Wednesday, October 14, 2009

Phase I

Anyone who knows me can tell you that I'm not a restful person. I exhaust people. In fact, I exhaust myself. I don't know why I always have this constant need to be moving and doing things, but I do. Take this blog, for instance. I love this blog. I started it in the summer because I have a little hamster in my brain working overtime with all of all the thoughts that are spinning around in there. It all has to go someplace. Why not here? Though I love this blog, it's hard work to make something enjoyable to read (I hope). It's also hard work to be a good teacher, wife, photographer, writer, in-shape person (not that I am. I just threw that out there to see if it sticks). The point is that I'm just about to make things a little harder (that's what she said). This afternoon, before sitting down to write this, I submitted my application for my masters in photography. I kissed 100 bucks good bye, said a little prayer and began the process of a new future. Gah.
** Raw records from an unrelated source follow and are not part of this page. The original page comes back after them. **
import Literature.MathematicalPhysics.QuantumFieldTheory.ConformalBootstrap3D.PointKernelK57Data

/-!
# K57 certificate, kernel block file H5: head segments `29 ≤ i < 35` (block-checked ones)

`decide` by kernel reduction (no `native_decide`, no extra axioms) of the block checker
`PCert.hBlockOK` of `PointKernel` on the literal data of `PointKernelK57Data` (cells checked corner
or chord by the rule bit); soundness is `PCert.hBlockOK_sound`.  Estimated kernel time 173 s
(3 theorems).
-/

set_option maxRecDepth 100000
set_option maxHeartbeats 0

namespace Literature.MathematicalPhysics.QuantumFieldTheory.ConformalBootstrap3D.PointKernelK57

open Literature.MathematicalPhysics.QuantumFieldTheory.ConformalBootstrap3D.PointKernel

/-- head segments `[29, 31)` pass the kernel evaluator (≈55 s of kernel work). [folklore] -/
theorem hBlock_29 : certK57.hBlockOK hsegsK57 29 31 JHK57 = true := by
  decide +kernel

/-- head segments `[31, 33)` pass the kernel evaluator (≈55 s of kernel work). [folklore] -/
theorem hBlock_31 : certK57.hBlockOK hsegsK57 31 33 JHK57 = true := by
  decide +kernel

/-- head segments `[33, 35)` pass the kernel evaluator (≈55 s of kernel work). [folklore] -/
theorem hBlock_33 : certK57.hBlockOK hsegsK57 33 35 JHK57 = true := by
  decide +kernel

end Literature.MathematicalPhysics.QuantumFieldTheory.ConformalBootstrap3D.PointKernelK57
What school, you ask? Academy of Art University. My wonderful, so-talented-it-makes-my-head-spin sister-in-law Kris is getting her MFA in Illustration there as I write this. She is living the life in San Francisco. I'm totally stealing her thunder by applying there, but she is loving that school and I can take the whole thing online. How great is that?

I can't just be content running around like a lunatic. I need to add school to the mix so that I can really go insane. The thing is that if I want to take this whole photography thing to the next level (how cliche is that phrase? Seriously?), I know that I need to learn a whole lot more than what I know. Will I stress out? Absolutely. Does this have the potential of pushing me over the edge? Without a doubt. Is it something that I want to do? No question 'bout it!
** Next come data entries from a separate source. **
import Literature.Geometry.Riemannian.MetricFlowFConvergenceWithinExists
import Literature.Geometry.Riemannian.MetricFlowCorrespondenceExtend
import HarnessLib

/-!
# 𝔽-convergence on compact time-intervals implies convergence within a correspondence on compact
# time-intervals (Bamler 2023, §6.2, Thm. 6.5)

R. Bamler, *Compactness theory of the space of super Ricci flows*, Invent. Math. 233 (2023), §6.1
Def. 6.1 (𝔽-convergence within a correspondence "on compact time-intervals": for every compact
sub-interval `I₀ ⊂ I^∞`, convergence of the restrictions within `ℭ|_{I'' ∩ I₀}` uniform over
`J ∩ I₀`) and §6.2, **Theorem 6.5** (arXiv v1 Thm. 129): if for every compact sub-interval `I₀` the
restricted pairs `𝔽`-converge, `d^{J ∩ I₀}_𝔽(𝒳ⁱ|_{I₀}, 𝒳^∞|_{I₀}) → 0`, then there is ONE
correspondence `ℭ` between all `𝒳ⁱ`, `i ∈ ℕ ∪ {∞}`, over `I^∞` within which the convergence holds on
compact time-intervals.

We formalise the special case of the source in which all pairs live over a COMMON time set `I₀`
(the tree's `MetricFlowPair I₀` families, as in `MetricFlowPair.FConvergesWithin`; in the source the
`𝒳ⁱ` live over intervals `Iⁱ → I^∞`), and we ASSUME an exhaustion of `I₀` by an increasing sequence
of compact windows `[A k, B k] ⊆ I₀` that is cofinal among the compact intervals of `I₀` (every
`[a, b] ⊆ I₀` lies in some `[A k, B k]`; for an interval `I₀` take `A k ↓ inf I₀`, `B k ↑ sup I₀`) —
the source's "increasing sequence of sub-intervals `I₀ⁱ ⊂ I^∞` with `⋃ᵢ I₀ⁱ = I^∞`".

* `MetricFlowPair.FConvergesWithinOn P P_∞ ℭ I₁ h₁ J` — Def. 6.1 on a window `I₁ ⊆ I₀`:
  `d^{ℭ^{n∞}|_{I₁}, J ∩ I₁}_𝔽(Pₙ|_{I₁}, P_∞|_{I₁}) → 0` (restrictions `MetricFlowPair.restrict`,
  `Correspondence₂.restrictPair`); `FConvergesWithinOnCompacts` — this for every compact
  `[a, b] ⊆ I₀`; `FConvergesWithin.fConvergesWithinOn` — convergence within `ℭ` implies convergence
  on every measurable window (`fDistWithin_restrict_le`).
* `exists_familyCorrespondence_fConvergesWithinOnCompacts` — **Thm. 6.5**.

Proof (the source's "same construction as in the previous proof", made explicit): by the diagonal
lemma choose `κ n → ∞` with `d^{J ∩ I_{κ n}}_𝔽(Pₙ|_{I_{κ n}}, P_∞|_{I_{κ n}}) ≤ (κ n + 1)⁻¹` for
large `n` (`I_k = [A k, B k]`); pick correspondences `𝔇ⁿ` between the restricted pairs over
`I_{κ n}` with `d^{𝔇ⁿ}_𝔽 ≤ d_𝔽 + (n+1)⁻¹` (`exists_correspondence_fDistWithin_le'`), extend them to
correspondences `ℭⁿ` between `Pₙ`, `P_∞` over `I₀` (`Correspondence₂.extend`) and wedge these along
the slices of `P_∞` (`wedgeCorrespondence`, the direct-limit construction of Thm. 6.4). For a fixed
window `W = [a, b] ⊆ I_{κ n}` (large `n`), restricting to `W` and passing to the wedge only shrinks
the integrands and the exceptional sets (`fDistWithin_restrictPair_wedgeCorrespondence_le`,
`fDistWithin_restrictPair_extend_le`), so `d^{ℭ|_W, J ∩ W}_𝔽 ≤ (κ n + 1)⁻¹ + (n + 1)⁻¹ → 0`.

## References

* R. H. Bamler, *Compactness theory of the space of super Ricci flows*, Invent. Math. 233 (2023),
  1121–1277 (arXiv:2008.09298), §6.1 Def. 6.1; §6.2, Thm. 6.5 (arXiv v1 Thm. 129). [Bamler2023]
-/

noncomputable section

open Set MeasureTheory Filter TopologicalSpace Function
open scoped Topology ENNReal NNReal

namespace Literature.Geometry.Riemannian

universe u

namespace MetricFlowPair

open MetricFlow

variable {I₀ : Set ℝ}

/-! ### Def. 6.1 on windows -/

/-- **`𝔽`-convergence within `ℭ` on the window `I₁ ⊆ I₀`, uniform over `J`** (Bamler 2023, §6.1,
Def. 6.1 with `ℭ|_{I'' ∩ I₁}`, `J ∩ I₁` and the restricted pairs):
`d^{ℭ^{n∞}|_{I₁}, J ∩ I₁}_𝔽(Pₙ|_{I₁}, P_∞|_{I₁}) → 0`. [cite: Bamler2023, §6.1, Def. 6.1] -/
def FConvergesWithinOn (P : ℕ → MetricFlowPair.{u} I₀) (Pinf : MetricFlowPair.{u} I₀)
    (ℭ : FamilyCorrespondence (fun o : Option ℕ ↦ (o.elim Pinf P).flow) I₀) (I₁ : Set ℝ)
    (h₁ : I₁ ⊆ I₀) (J : Set ℝ) : Prop :=
  Tendsto (fun n ↦ fDistWithin ((P n).restrict h₁) (Pinf.restrict h₁)
    ((ℭ.pair (some n) none).restrictPair h₁ h₁ h₁) (J ∩ I₁)) atTop (𝓝 0)

/-- **`𝔽`-convergence within `ℭ` on compact time-intervals, uniform over `J`** (Bamler 2023, §6.1,
Def. 6.1): `FConvergesWithinOn` on every compact window `[a, b] ⊆ I₀`.
[cite: Bamler2023, §6.1, Def. 6.1] -/
def FConvergesWithinOnCompacts (P : ℕ → MetricFlowPair.{u} I₀) (Pinf : MetricFlowPair.{u} I₀)
    (ℭ : FamilyCorrespondence (fun o : Option ℕ ↦ (o.elim Pinf P).flow) I₀) (J : Set ℝ) : Prop :=
  ∀ (a b : ℝ) (hab : Icc a b ⊆ I₀), FConvergesWithinOn P Pinf ℭ (Icc a b) hab J

/-- Convergence within `ℭ` (uniform over `J`) implies convergence within `ℭ` on every measurable
window (`fDistWithin_restrict_le`). [cite: Bamler2023, §6.1, Def. 6.1] -/
theorem FConvergesWithin.fConvergesWithinOn {P : ℕ → MetricFlowPair.{u} I₀}
    {Pinf : MetricFlowPair.{u} I₀}
    {ℭ : FamilyCorrespondence (fun o : Option ℕ ↦ (o.elim Pinf P).flow) I₀} {J : Set ℝ}
    (h : FConvergesWithin P Pinf ℭ J) {I₁ : Set ℝ} (hI₁ : MeasurableSet I₁) (h₁ : I₁ ⊆ I₀) :
    FConvergesWithinOn P Pinf ℭ I₁ h₁ J :=
  tendsto_of_tendsto_of_tendsto_of_le_of_le tendsto_const_nhds h (fun _ ↦ zero_le)
    fun _ ↦ fDistWithin_restrict_le hI₁ h₁ h₁ h₁

/-- Convergence within `ℭ` (uniform over `J`) implies convergence within `ℭ` on compact
time-intervals. [cite: Bamler2023, §6.1, Def. 6.1] -/
theorem FConvergesWithin.fConvergesWithinOnCompacts {P : ℕ → MetricFlowPair.{u} I₀}
    {Pinf : MetricFlowPair.{u} I₀}
    {ℭ : FamilyCorrespondence (fun o : Option ℕ ↦ (o.elim Pinf P).flow) I₀} {J : Set ℝ}
    (h : FConvergesWithin P Pinf ℭ J) : FConvergesWithinOnCompacts P Pinf ℭ J :=
  fun _ _ hab ↦ h.fConvergesWithinOn measurableSet_Icc hab

/-! ### Near-optimal correspondences -/

/-- **Near-optimal correspondences, no full-definedness needed**: for `ε > 0` there is a
correspondence `ℭ` over `I` with `d^{ℭ,J}_𝔽(P, Q) ≤ d^J_𝔽(P, Q) + ε` (if `d^J_𝔽 = ∞`, any
correspondence, e.g. `kuratowskiCorrespondence P Q`). [cite: Bamler2023, §5.1, Def. 5.8 (F-distance)] -/
theorem exists_correspondence_fDistWithin_le' {I : Set ℝ} (P Q : MetricFlowPair.{u} I) (J : Set ℝ)
    {ε : ℝ≥0∞} (hε : 0 < ε) :
    ∃ ℭ : Correspondence₂ P.flow Q.flow I, fDistWithin P Q ℭ J ≤ fDist J P Q + ε := by
  by_cases htop : fDist J P Q = ⊤
  · exact ⟨kuratowskiCorrespondence P Q, by rw [htop, top_add]; exact le_top⟩
  · obtain ⟨ℭ, hℭ⟩ := iInf_lt_iff.1 (ENNReal.lt_add_right htop hε.ne')
    obtain ⟨_, hlt⟩ := iInf_lt_iff.1 hℭ
    exact ⟨ℭ, hlt.le⟩

/-! ### Restricting the wedge -/

section Wedge

variable (P : ℕ → MetricFlowPair.{u} I₀) (Pinf : MetricFlowPair.{u} I₀)
  (ℭ : ∀ n, Correspondence₂ (P n).flow Pinf.flow I₀)

/-- **The restricted pair correspondence of the wedge is not worse than the restricted `ℭⁿ`**:
every radius admissible for `ℭⁿ|_W` is admissible for `ℭ^{n∞}|_W` with the same exceptional set
and couplings, the integrand being pointwise smaller (`kernelDistWithin_wedgeCorrespondence_le`;
restriction does not change integrands). [cite: Bamler2023, §6.2, proof of Thm. 6.5 (arXiv v1 Thm. 129)] -/
theorem fDistWithin_restrictPair_wedgeCorrespondence_le (n : ℕ) {W : Set ℝ} (hW : W ⊆ I₀)
    (J : Set ℝ) :
    fDistWithin ((P n).restrict hW) (Pinf.restrict hW)
        (((wedgeCorrespondence P Pinf ℭ).pair (some n) none).restrictPair hW hW hW) J ≤
      fDistWithin ((P n).restrict hW) (Pinf.restrict hW) ((ℭ n).restrictPair hW hW hW) J := by
  refine le_fDistWithin_iff.2 fun r hr ↦ fDistWithin_le ?_
  obtain ⟨hr, E, hEm, hEI, hJ, hE₁, hE₂, hvol, q, hq, hint⟩ := hr
  refine ⟨hr, E, hEm, hEI, hJ, fun t ht ↦ ⟨⟨(hE₁ ht).1, (hE₂ ht).1⟩, ht.1⟩,
    fun t ht ↦ ⟨((ℭ n).dom₂_subset (hE₂ ht).1).1, ht.1⟩, hvol, q, hq, fun s hs t ht hst ↦ ?_⟩
  exact (lintegral_mono fun p ↦ kernelDistWithin_wedgeCorrespondence_le P Pinf ℭ n (hE₁ hs).1
    (hE₂ hs).1 (hE₁ ht).1 (hE₂ ht).1 p).trans (hint s hs t ht hst)

end Wedge

end MetricFlowPair

open MetricFlow MetricFlowPair

/-- **Bamler 2023, Theorem 6.5 (arXiv v1 Thm. 129): `𝔽`-convergence on compact time-intervals
implies `𝔽`-convergence within a correspondence on compact time-intervals** — the special case of
pairs over a common time set `I₀`, exhausted by an increasing sequence of compact windows
`[A k, B k]` that is cofinal among the compact intervals of `I₀`. If for every compact interval
`[a, b] ⊆ I₀` the restricted pairs converge, `d^{J ∩ [a,b]}_𝔽(Pₙ|_{[a,b]}, P_∞|_{[a,b]}) → 0`, then
there is ONE correspondence `ℭ` between all `Pₙ`, `n ∈ ℕ ∪ {∞}`, over `I₀` within which the
convergence holds on compact time-intervals, uniformly over `J`:
`d^{ℭ^{n∞}|_{[a,b]}, J ∩ [a,b]}_𝔽(Pₙ|_{[a,b]}, P_∞|_{[a,b]}) → 0` for every `[a, b] ⊆ I₀`. (The
source's "Moreover" clause on increasing `J_k` is not formalised.)
[cite: Bamler2023, §6.2, Thm. 6.5] -/
theorem exists_familyCorrespondence_fConvergesWithinOnCompacts {I₀ : Set ℝ}
    (P : ℕ → MetricFlowPair.{u} I₀) (Pinf : MetricFlowPair.{u} I₀) (J : Set ℝ) (A B : ℕ → ℝ)
    (hK : ∀ k, Icc (A k) (B k) ⊆ I₀) (hmono : ∀ k, Icc (A k) (B k) ⊆ Icc (A (k + 1)) (B (k + 1)))
    (hcof : ∀ a b : ℝ, Icc a b ⊆ I₀ → ∃ k, Icc a b ⊆ Icc (A k) (B k))
    (h : ∀ (a b : ℝ) (hab : Icc a b ⊆ I₀),
      Tendsto (fun n ↦ fDist (J ∩ Icc a b) ((P n).restrict hab) (Pinf.restrict hab)) atTop (𝓝 0)) :
    ∃ ℭ : FamilyCorrespondence (fun o : Option ℕ ↦ (o.elim Pinf P).flow) I₀,
      FConvergesWithinOnCompacts P Pinf ℭ J := by
  classical
  -- the windows `K k = [A k, B k]`, the window distances, the tolerances `(m + 1)⁻¹ → 0`
  set K : ℕ → Set ℝ := fun k ↦ Icc (A k) (B k) with hKdef
  have hKm : Monotone K := monotone_nat_of_le_succ hmono
  set d : ℕ → ℕ → ℝ≥0∞ := fun k n ↦ fDist (J ∩ K k) ((P n).restrict (hK k)) (Pinf.restrict (hK k))
    with hd
  set tol : ℕ → ℝ≥0∞ := fun m ↦ ((m + 1 : ℕ) : ℝ≥0∞)⁻¹ with htol
  have htol0 : ∀ m, 0 < tol m := fun m ↦ ENNReal.inv_pos.2 (ENNReal.natCast_ne_top _)
  have htolt : Tendsto tol atTop (𝓝 0) :=
    ENNReal.tendsto_inv_nat_nhds_zero.comp (tendsto_add_atTop_nat 1)
  -- diagonal choice: `κ n → ∞` with `d (κ n) n ≤ (κ n + 1)⁻¹` for large `n`
  have hev : ∀ k, ∀ᶠ n in atTop, d k n ≤ tol k := fun k ↦ by
    filter_upwards [h (A k) (B k) (hK k) (Iio_mem_nhds (htol0 k))] with n hn using le_of_lt hn
  obtain ⟨κ, hκ, hκd⟩ := exists_diagonal_of_eventually hev
  -- near-optimal window correspondences, extended to `I₀`, and their wedge
  choose 𝔇 h𝔇 using fun n ↦ exists_correspondence_fDistWithin_le' ((P n).restrict (hK (κ n)))
    (Pinf.restrict (hK (κ n))) (J ∩ K (κ n)) (htol0 n)
  refine ⟨wedgeCorrespondence P Pinf (fun n ↦ (𝔇 n).extend (hK (κ n))), fun a b hab ↦ ?_⟩
  -- a fixed window `W = [a, b] ⊆ K k₀ ⊆ K (κ n)` for large `n`
  obtain ⟨k₀, hk₀⟩ := hcof a b hab
  have hWK : ∀ᶠ n in atTop, Icc a b ⊆ K (κ n) := by
    filter_upwards [hκ.eventually_ge_atTop k₀] with n hn using hk₀.trans (hKm hn)
  have hlim : Tendsto (fun n ↦ tol (κ n) + tol n) atTop (𝓝 0) := by
    have := (htolt.comp hκ).add htolt
    rw [add_zero] at this
    exact this
  refine tendsto_of_tendsto_of_tendsto_of_le_of_le' tendsto_const_nhds hlim
    (Eventually.of_forall fun n ↦ zero_le) ?_
  filter_upwards [hWK, hκd] with n hnW hnd
  calc fDistWithin ((P n).restrict hab) (Pinf.restrict hab)
          (((wedgeCorrespondence P Pinf (fun n ↦ (𝔇 n).extend (hK (κ n)))).pair (some n)
            none).restrictPair hab hab hab) (J ∩ Icc a b)
      ≤ fDistWithin ((P n).restrict hab) (Pinf.restrict hab)
          (((𝔇 n).extend (hK (κ n))).restrictPair hab hab hab) (J ∩ Icc a b) :=
        fDistWithin_restrictPair_wedgeCorrespondence_le P Pinf _ n hab _
    _ ≤ fDistWithin ((P n).restrict (hK (κ n))) (Pinf.restrict (hK (κ n))) (𝔇 n) (J ∩ K (κ n)) :=
        fDistWithin_restrictPair_extend_le (hK (κ n)) (𝔇 n) hnW measurableSet_Icc hab J
    _ ≤ d (κ n) n + tol n := h𝔇 n
    _ ≤ tol (κ n) + tol n := add_le_add hnd le_rfl

end Literature.Geometry.Riemannian

end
Now commences Phase II: Portfolio and  Letter of intent submisson as well as that little thing called Tuition. How the flip am I going to pay for this? Future Elaine will have to worry about that.

Can I just be an insecure girl for a second?  You guys, what if I don't get accepted? What if I do? What if I completely suck and they hate my pictures? What if people are so much more advanced than me and I feel like I'm back in middle school taking pictures with my neon pink camera like this one?
I'm not saying this for reassurance. These are just things that I'm thinking. Maybe if I get these worries out in this forum, I don't have to carry them around with me and they won't ruin my mojo.
So what do you think? Am I crazy? That's a dumb question. Am I crazier than normal for doing this? Sound off in the comments.

Today's picture of the day is one that will probably earn me a stern lecture but makes me happy to no end. If someone were ever to ask me to define my relationship with Mike, all I would have to do is show them this picture. This is the perfect snapshot of who were are:

4 comments:

Yanelle Garcia October 14, 2009 at 6:14 PM  

It's spelled "tuition"...not "tution".

'grats.

Anonymous October 14, 2009 at 6:22 PM  

Go for it cuz!!!!

PS: The lady in the wheel chair rocks!!! -El primo

Anonymous October 15, 2009 at 9:37 AM  

Can all your worries add a single moment to your life? Of course not.
SOOOO... DONT WORRY, BE HAPPY.

DO WHAT YOU LOVE, BUT DO IT WITH PURPOSE. GOD bless. hja

Unknown October 15, 2009 at 3:56 PM  

As said in the movie Waterboy..."you CAN do it!"
....And btw, there's tons of government help for those looking to go back to school. Go to Whitehouse.gov, look for the issues tab, then go to education. My co-worker was telling me they have a stimulus package for education. I don't know what the details are but I'm sure you can get some kind of government help with that. YOU GO GIRL!